鎮魂歌 不夜城 II





題名:鎮魂歌 不夜城 II
作者:馳星周
発行:角川書店 1997.8.31 初版
価格:\1,500

 香港フィルム・ノワールを思わせる銃撃の新宿物語パート2と言ったところで、前作の緊張を維持させてのサイド・ストーリー作り二本立てというのは素晴らしい構成だし、素晴らしい維持力だと思う。できることならこのレベルをずっと長いこと最低でも維持していって欲しいし、さらに上をめざして欲しい。今、最も期待度の高い作家の一人であることはもう間違いない。
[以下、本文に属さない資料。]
/-! ## §4 The dichotomy for the image `κ(D) ⊆ ℤ_p` -/

omit [TopologicalSpace 𝒪] [TopologicalSpace A] [DiscreteTopology A] [IsTopologicalGroup G]
  [TopologicalSpace (PowerSeries 𝒪)] in
/-- **The image of a compact group in `ℤ_p` is `0` or `p^m ℤ_p`**: `κ(G)` is a compact, hence
closed, subgroup, stable under `ℤ_p`-multiples by density of `ℕ`, i.e. an ideal of the DVR `ℤ_p`
(Mathlib `PadicInt.ideal_eq_span_pow_p`). For `G = D_v`: `v` splits completely in `K_∞/K`, or is
finitely decomposed. [folklore] -/
private theorem forall_kappa_eq_one_or_exists_range_eq [CompactSpace G] :
    (∀ g : G, κ g = 1) ∨
      ∃ m : ℕ, ∀ y : ℤ_[p], (∃ g : G, (κ g).toAdd = y) ↔ y ∈ Ideal.span {(p : ℤ_[p]) ^ m} := by
  classical
  have hSc : IsClosed (Set.range fun g : G ↦ (κ g).toAdd) :=
    (isCompact_range (continuous_toAdd.comp κ.continuous_toFun)).isClosed
  have hmul : ∀ (b : ℤ_[p]) {y : ℤ_[p]}, y ∈ Set.range (fun g : G ↦ (κ g).toAdd) →
      b * y ∈ Set.range (fun g : G ↦ (κ g).toAdd) := by
    intro b y hy
    obtain ⟨g, rfl⟩ := hy
    have hcl : IsClosed {b : ℤ_[p] | b * (κ g).toAdd ∈ Set.range fun g : G ↦ (κ g).toAdd} :=
      hSc.preimage (continuous_id.mul continuous_const)
    refine PadicInt.denseRange_natCast.induction_on b hcl fun k ↦ ?_
    exact ⟨g ^ k, by simp only [map_pow, toAdd_pow, nsmul_eq_mul]⟩
  let I : Ideal ℤ_[p] :=
    { carrier := Set.range fun g : G ↦ (κ g).toAdd
      add_mem' := by
        rintro _ _ ⟨g, rfl⟩ ⟨h, rfl⟩
        exact ⟨g * h, by simp only [map_mul, toAdd_mul]⟩
      zero_mem' := ⟨1, by simp only [map_one, toAdd_one]⟩
      smul_mem' := fun b y hy ↦ hmul b hy }
  by_cases hI : I = ⊥
  · refine Or.inl fun g ↦ ?_
    have hg : (κ g).toAdd ∈ I := ⟨g, rfl⟩
    rw [hI, Ideal.mem_bot] at hg
    apply toAdd.injective
    rw [toAdd_one]
    exact hg
  · obtain ⟨m, hm⟩ := PadicInt.ideal_eq_span_pow_p hI
    refine Or.inr ⟨m, fun y ↦ ?_⟩
    change y ∈ I ↔ _
    rw [hm]

/-! ## §5 `⟸`, the finitely decomposed case: `κ(D) = p^m ℤ_p` (M1's primitive per coset) -/

/-- **Shapiro injectivity with parameters, `κ(G) = p^m ℤ_p`.** `G` compact, `κ(G)` EXACTLY
`p^m ℤ_p`, `c` a continuous 1-cocycle of `bigRep κ ρ` whose evaluations `h ↦ c(h)(x)` are
coboundaries of some `a_x` on `ker κ`: then `c = ∂Φ` for the `Φ ∈ M` given on the open coset
`r + p^m ℤ_p` (`r` the canonical representative) by `Φ(r + κ g) = ρ(g) a_r − c(g)(κ g + r)` — M1's
primitive (`m = 0`) coset by coset; smooth because on each coset the set where `Φ` avoids a value
is the continuous image of a compact subset of `G`.
[cite: SkinnerUrban2014, §3.1.2 ((3.1.2.a)–(3.1.2.b), pp. 17–18: Shapiro versus restriction to `G_{F,v}`, product over `w ∣ v`) and Prop. 3.2.3 (proof)]
[cite: SerreGaloisCohomology1997, I §2.5 (Shapiro's lemma)] -/
theorem exists_eq_bigRep_sub_of_range_eq_span_pow [CompactSpace G]
    (hA : ∀ a : A, ∃ k : ℕ, p ^ k • a = 0)
    {c : G → BigRepModule 𝒪 p A} (hcont : Continuous c)
    (hc : ∀ g h : G, c (g * h) = c g + bigRep κ ρ g (c h)) {m : ℕ}
    (hκ : ∀ y : ℤ_[p], (∃ g : G, (κ g).toAdd = y) ↔ y ∈ Ideal.span {(p : ℤ_[p]) ^ m})
    (hSh : ∀ x : ℤ_[p], ∃ a : A, ∀ h : G, κ h = 1 → c h x = ρ h a - a) :
    ∃ Φ : BigRepModule 𝒪 p A, ∀ g : G, c g = bigRep κ ρ g Φ - Φ := by
  classical
  choose a ha using hSh
  obtain ⟨rep, hrep, hrep', -⟩ := exists_residueRep (p := p) m
  have hκmem : ∀ g : G, (κ g).toAdd ∈ Ideal.span {(p : ℤ_[p]) ^ m} := fun g ↦ (hκ _).1 ⟨g, rfl⟩
  have hsec : ∀ x : ℤ_[p], ∃ g : G, (κ g).toAdd = x - rep x := fun x ↦ (hκ _).2 (hrep x)
  choose sec hsec using hsec
  have hFc : ∀ (r : ℤ_[p]) (b : A), Continuous fun g : G ↦ ρ g b - c g ((κ g).toAdd + r) := by
    intro r b
    have := continuous_shapiroPrimitiveFun (κ := κ) (ρ := ρ)
      (c := fun g ↦ translate r (c g)) (continuous_of_discreteTopology.comp hcont) b
    simpa only [translate_apply] using this
  obtain ⟨Φf, hΦf⟩ : ∃ Φf : ℤ_[p] → A,
      ∀ x, Φf x = ρ (sec x) (a (rep x)) - c (sec x) ((κ (sec x)).toAdd + rep x) :=
    ⟨_, fun _ ↦ rfl⟩
  have hkey : ∀ (x : ℤ_[p]) (g : G), (κ g).toAdd = x - rep x →
      Φf x = ρ g (a (rep x)) - c g ((κ g).toAdd + rep x) := by
    intro x g hg
    have h1 : κ (g⁻¹ * sec x) = 1 := by
      apply toAdd.injective
      rw [map_mul, map_inv, toAdd_mul, toAdd_inv, hsec, hg, toAdd_one, neg_add_cancel]
    have h2 := primitiveFun_mul_of_ker κ ρ hc (ha (rep x)) g h1
    rw [mul_inv_cancel_left] at h2
    rw [hΦf, h2]
  have hΦc : Continuous Φf := by
    refine ((IsLocallyConstant.iff_eventually_eq Φf).2 fun x₀ ↦ ?_).continuous
    have hπ : Continuous fun g : G ↦ (κ g).toAdd + rep x₀ :=
      (continuous_toAdd.comp κ.continuous_toFun).add continuous_const
    -- the bad set `T` (closed: continuous image of a compact set) and the open coset of `x₀`
    obtain ⟨T, hT⟩ : ∃ T : Set ℤ_[p], T = (fun g : G ↦ (κ g).toAdd + rep x₀) ''
        ((fun g : G ↦ ρ g (a (rep x₀)) - c g ((κ g).toAdd + rep x₀)) ⁻¹' {Φf x₀}ᶜ) := ⟨_, rfl⟩
    have hbad : IsClosed T := hT ▸ ((((isClosed_discrete ({Φf x₀}ᶜ : Set A)).preimage
      (hFc (rep x₀) (a (rep x₀)))).isCompact).image hπ).isClosed
    have hopen : IsOpen ({x : ℤ_[p] | x - x₀ ∈ Ideal.span {(p : ℤ_[p]) ^ m}} ∩ Tᶜ) :=
      ((isOpen_span_pow (p := p) m).preimage (continuous_id.sub continuous_const)).inter
        hbad.isOpen_compl
    have hmem : x₀ ∈ {x : ℤ_[p] | x - x₀ ∈ Ideal.span {(p : ℤ_[p]) ^ m}} ∩ Tᶜ := by
      refine ⟨?_, ?_⟩
      · show x₀ - x₀ ∈ Ideal.span {(p : ℤ_[p]) ^ m}
        rw [sub_self]
        exact Ideal.zero_mem _
      · rw [hT]
        rintro ⟨g, hg, hgx⟩
        exact hg (hkey x₀ g (eq_sub_of_add_eq hgx)).symm
    filter_upwards [hopen.mem_nhds hmem] with x hx
    obtain ⟨hxC, hxT⟩ := hx
    rw [hT] at hxT
    have hrx : rep x = rep x₀ := hrep' x x₀ hxC
    by_contra hne
    refine hxT ⟨sec x, ?_, show (κ (sec x)).toAdd + rep x₀ = x by rw [hsec, hrx, sub_add_cancel]⟩
    show ρ (sec x) (a (rep x₀)) - c (sec x) ((κ (sec x)).toAdd + rep x₀) ∈ ({Φf x₀} : Set A)ᶜ
    rw [Set.mem_compl_iff, Set.mem_singleton_iff, ← hrx, ← hΦf]
    exact hne
  obtain ⟨n, hn⟩ := exists_isSmoothOfLevel_of_continuous hΦc
  have htor : ∀ x : ℤ_[p], ∃ k : ℕ, p ^ k • Φf x = 0 := by
    intro x
    obtain ⟨k₁, hk₁⟩ := hA (a (rep x))
    obtain ⟨k₂, hk₂⟩ := (c (sec x)).exists_torsion
    refine ⟨k₁ + k₂, ?_⟩
    have h₁ : p ^ (k₁ + k₂) • ρ (sec x) (a (rep x)) = 0 := by
      rw [pow_add, mul_comm, mul_smul, ← map_nsmul, hk₁, map_zero, smul_zero]
    have h₂ : p ^ (k₁ + k₂) • c (sec x) ((κ (sec x)).toAdd + rep x) = 0 := by
      rw [pow_add, mul_smul, hk₂, smul_zero]
    rw [hΦf, smul_sub, h₁, h₂, sub_zero]
  obtain ⟨k, hk⟩ := exists_uniform_pow_smul_eq_zero
    (((IsLocallyConstant.iff_continuous Φf).2 hΦc).range_finite) htor
  refine ⟨BigRepModule.mk Φf ⟨⟨n, hn⟩, ⟨k, hk⟩⟩, fun g ↦ ?_⟩
  -- `c(g) = g·Φ − Φ`, read at `x`: the cocycle identity `c(g_x) = c(g) + g·c(g⁻¹ g_x)`
  ext x
  have hx' : rep (x - (κ g).toAdd) = rep x :=
    hrep' _ _ (by rw [sub_sub_cancel_left]; exact neg_mem (hκmem g))
  have hκ' : (κ (g⁻¹ * sec x)).toAdd = (x - (κ g).toAdd) - rep (x - (κ g).toAdd) := by
    rw [hx', map_mul, map_inv, toAdd_mul, toAdd_inv, hsec]
    abel
  have h2 := hkey (x - (κ g).toAdd) (g⁻¹ * sec x) hκ'
  rw [hx'] at h2
  rw [BigRepModule.sub_apply, bigRep_apply_apply, BigRepModule.mk_apply, BigRepModule.mk_apply, h2,
    hΦf x]
  have hcoc : c (sec x) = c g + bigRep κ ρ g (c (g⁻¹ * sec x)) := by
    rw [← hc, mul_inv_cancel_left]
  have hval := congrArg (fun Ψ : BigRepModule 𝒪 p A ↦ Ψ x) hcoc
  simp only [BigRepModule.add_apply, bigRep_apply_apply] at hval
  have e1 : (κ (g⁻¹ * sec x)).toAdd + rep x = x - (κ g).toAdd := by
    rw [map_mul, map_inv, toAdd_mul, toAdd_inv, hsec]
    abel
  have e2 : (κ (sec x)).toAdd + rep x = x := by rw [hsec, sub_add_cancel]
  rw [e1, e2, map_sub (ρ g), ← Module.End.mul_apply, ← map_mul, mul_inv_cancel_left, hval]
  abel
 アクション小説としては、サスペンスと言い、バイオレンスと言い、クライマックスへの高まる緊張度は日本の小説の中では最上位に位置するほどであると断言したい。だからそれだけで日本の小説界をぶっち切っているとは思う。

 しかし、ぼくが思うに、練りあげられ、懲りに凝ったプロットの骨組みはともかく、これに肉付けされた文章に遊びがなさ過ぎる傾向、とにかくストーリーを急ぐ傾向というのは、少しもったいない気がするのである。せっかくのこれだけの物語なのだから、もう少し皮下脂肪を付けてあげてもいいような気がする。贅肉の多い三流小説では困るけれど、プラス・アルファの何か遊びのようなもの、プロットを文章に書き変えるときに脱線してゆく要素のようなもの、を作者に期待したいのである。

 そして、シリーズ外で、別のハードボイルドも創作して欲しいところ。

 繰り返すけれど、この小説のプロット、構成ともに素晴らしいと思う。視点を変えて二人の男たちが命がけの激走をしてゆく様は、かつての東映の名作『仁義なき戦い 広島死闘編』を思い出させましたよ、ほんと。
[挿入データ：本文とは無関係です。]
/-- item stmt-ValiantsHypothesis-16052 · support · rank 9 · closed · moot by None · by planner
[support] R2, the FEW-PRODUCTS regime of NewtonTauWeak: for k ≤ 2^m products of m t-sparse bivariate
polynomials the Newton polygon has ≤ 2^{am}(t+2)^b vertices — here uniformity in k is FREE (k ≤ 2^m
is paid by the 2^{O(m)} budget) and the whole difficulty is the t-dependence under coincidences.
EXACT other half of the crux (NewtonTauWeak ↔ LogFactorBound ∧ FewProductsBound, RegimeSplit.lean).
Filed as SUPPORT on purpose: the deciding theorem never needs it (closes can be re-glued to
LogFactorBound alone), so it should not draw provers; it is the natural REFUTATION surface of the
typed crux — a dissociated design with k = 2^{m/2} products and k^{Ω(log m)} vertices (the growth
the landed dissociated_quasiPoly bound still permits) would refute FewProductsBound and
NewtonTauWeak as typed WITHOUT touching the summit transfer (which tolerates 2^{(m+log kt)^c}, c <
2: KPTT Thm 1 as printed). All fixed-K / t = 2 rungs of the crux's lines (K ≤ 2 p97933, K = 3
hexagon, DissociatedFixedK) are instances of this regime. CANDIDATE SUB-CRUX of the regime split
NewtonTauWeak ↔ LogFactorBound ∧ FewProductsBound (crux-strategist cstrat-5904, 2026-08-16; `route
edit --split` is reserved to the lead -/
@[route_item "route-ValiantsHypothesis-NewtonUnitEquations"]
def FewProductsBound : Prop :=
  ∃ a b : ℕ, ∀ (k m t : ℕ) (f : Fin k → Fin m → MvPolynomial (Fin 2) ℂ), k ≤ 2 ^ m → (∀ i j, (f i j).support.card ≤ t) → (Set.extremePoints ℝ (convexHull ℝ ((fun e : Fin 2 →₀ ℕ => fun i : Fin 2 => ((e i : ℕ) : ℝ)) '' ((∑ i, ∏ j, f i j).support : Set (Fin 2 →₀ ℕ))))).ncard ≤ 2 ^ (a * m) * (t + 2) ^ b

/-- item stmt-ValiantsHypothesis-16113 · support · rank 9 · closed · proved by Summit.ValiantsHypothesis.ValiantsHypothesis.Theorems.kpttTransferLog_proof (prover) · by planner
[support] KPTT Thm 1 re-run on the LOG-FACTOR regime: LogFactorBound (route item
stmt-ValiantsHypothesis-16048, inlined) → the permanent family is not a VP family over ℂ. PROVED by
the crux-strategist in Cruxes/NewtonTauWeak/RetargetTransfer.lean (`KPTT.kpttTransferLog_holds`,
sorry-free, axioms propext/choice/Quot.sound): same proof as the tree's KPTT.theorem1_holds with the
sum-of-products form padded by 2^m zero products so that m ≤ log₂ k (`sum_prod_append_zero`,
`vert_le_of_logFactorBound`), m = 0 handled (the witness would be constant), final inequality
exists_pow_sqrt_lt_two_pow ((2C+3)b+1). A prover lands the file verbatim
(Literature/Computability/AlgebraicComplexity/NewtonPolygonTauTransferLog.lean or Theorems/).
PURPOSE: with this item `closes` can be re-glued to (LogFactorBound, KpttTransferLog) — `closes_log`
in Cruxes/NewtonTauWeak/AdmissibleRetarget.lean is that deciding theorem and elaborates — making the
summit-relevant half R1 of the regime split the route's target and leaving FewProductsBound (R2,
summit-irrelevant) as a pure refutation surface; see Cruxes/NewtonTauWeak/STRATEGY-CENSUS.md
§Strengthen S-D. Nothing is cut: NewtonTauWeak stays a (stronger) target. s -/
@[route_item "route-ValiantsHypothesis-NewtonUnitEquations"]
def KpttTransferLog : Prop :=
  (∃ b : ℕ, ∀ (k m t : ℕ) (f : Fin k → Fin m → MvPolynomial (Fin 2) ℂ), m ≤ Nat.log 2 k → (∀ i j, (f i j).support.card ≤ t) → (Set.extremePoints ℝ (convexHull ℝ ((fun e : Fin 2 →₀ ℕ => fun i : Fin 2 => ((e i : ℕ) : ℝ)) '' ((∑ i, ∏ j, f i j).support : Set (Fin 2 →₀ ℕ))))).ncard ≤ (k * t + 2) ^ b) → ¬ Literature.Computability.AlgebraicComplexity.IsVPFamily (fun n => Literature.Computability.AlgebraicComplexity.perPoly (Fin n) ℂ)

/-- item stmt-ValiantsHypothesis-18548 · support · rank 9 · closed · proved by Summit.ValiantsHypothesis.ValiantsHypothesis.Theorems.kpttTransferRoot_proof @ d8257fd2d5b8 (prover) · by planner
[support, transfer] KPTT Thm 1 (arXiv:1308.2286) re-run on the ROOT form: NewtonTauRoot → the
permanent family is not a VP family over ℂ. PROVED sorry-free in the crux workfile
lean/Summits/ValiantsHypothesis/ValiantsHypothesis/Cruxes/NewtonTauWeak/StrategistGen2Retarget.lean
as Literature.Computability.AlgebraicComplexity.KPTT.kpttTransferRoot_holds (via
not_isVPFamily_per_of_admissible = the tree's theorem1_holds with the final computation replaced by
a growth hypothesis, and the growth lemma exists_rootBound_lt_two_pow at n = 16^j); a prover lands
it verbatim under Theorems/ (as was done for KpttTransferLog). -/
@[route_item "route-ValiantsHypothesis-NewtonUnitEquations", crux]
def KpttTransferRoot : Prop :=
  (∃ a b : ℕ, ∀ (k m t : ℕ) (f : Fin k → Fin m → MvPolynomial (Fin 2) ℂ), (∀ i j, (f i j).support.card ≤ t) → (Set.extremePoints ℝ (convexHull ℝ ((fun e : Fin 2 →₀ ℕ => fun i : Fin 2 => ((e i : ℕ) : ℝ)) '' ((∑ i, ∏ j, f i j).support : Set (Fin 2 →₀ ℕ))))).ncard ≤ 2 ^ (a * m) * (k * t + 2) ^ (b * (Nat.sqrt m + 1))) → ¬ Literature.Computability.AlgebraicComplexity.IsVPFamily (fun n => Literature.Computability.AlgebraicComplexity.perPoly (Fin n) ℂ)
 強いて言えば、境遇や年齢いろいろなものが違うのに、主人公扱いされる人々がどれもこれも読んでいるうちに似通って見えてくる点、キャラクターの行動の個性に少し不足という感じがして、ちょいと気になりました。しかしエルロイの主人公なども似たり寄ったりだから、これは読者の側の贅沢というところか。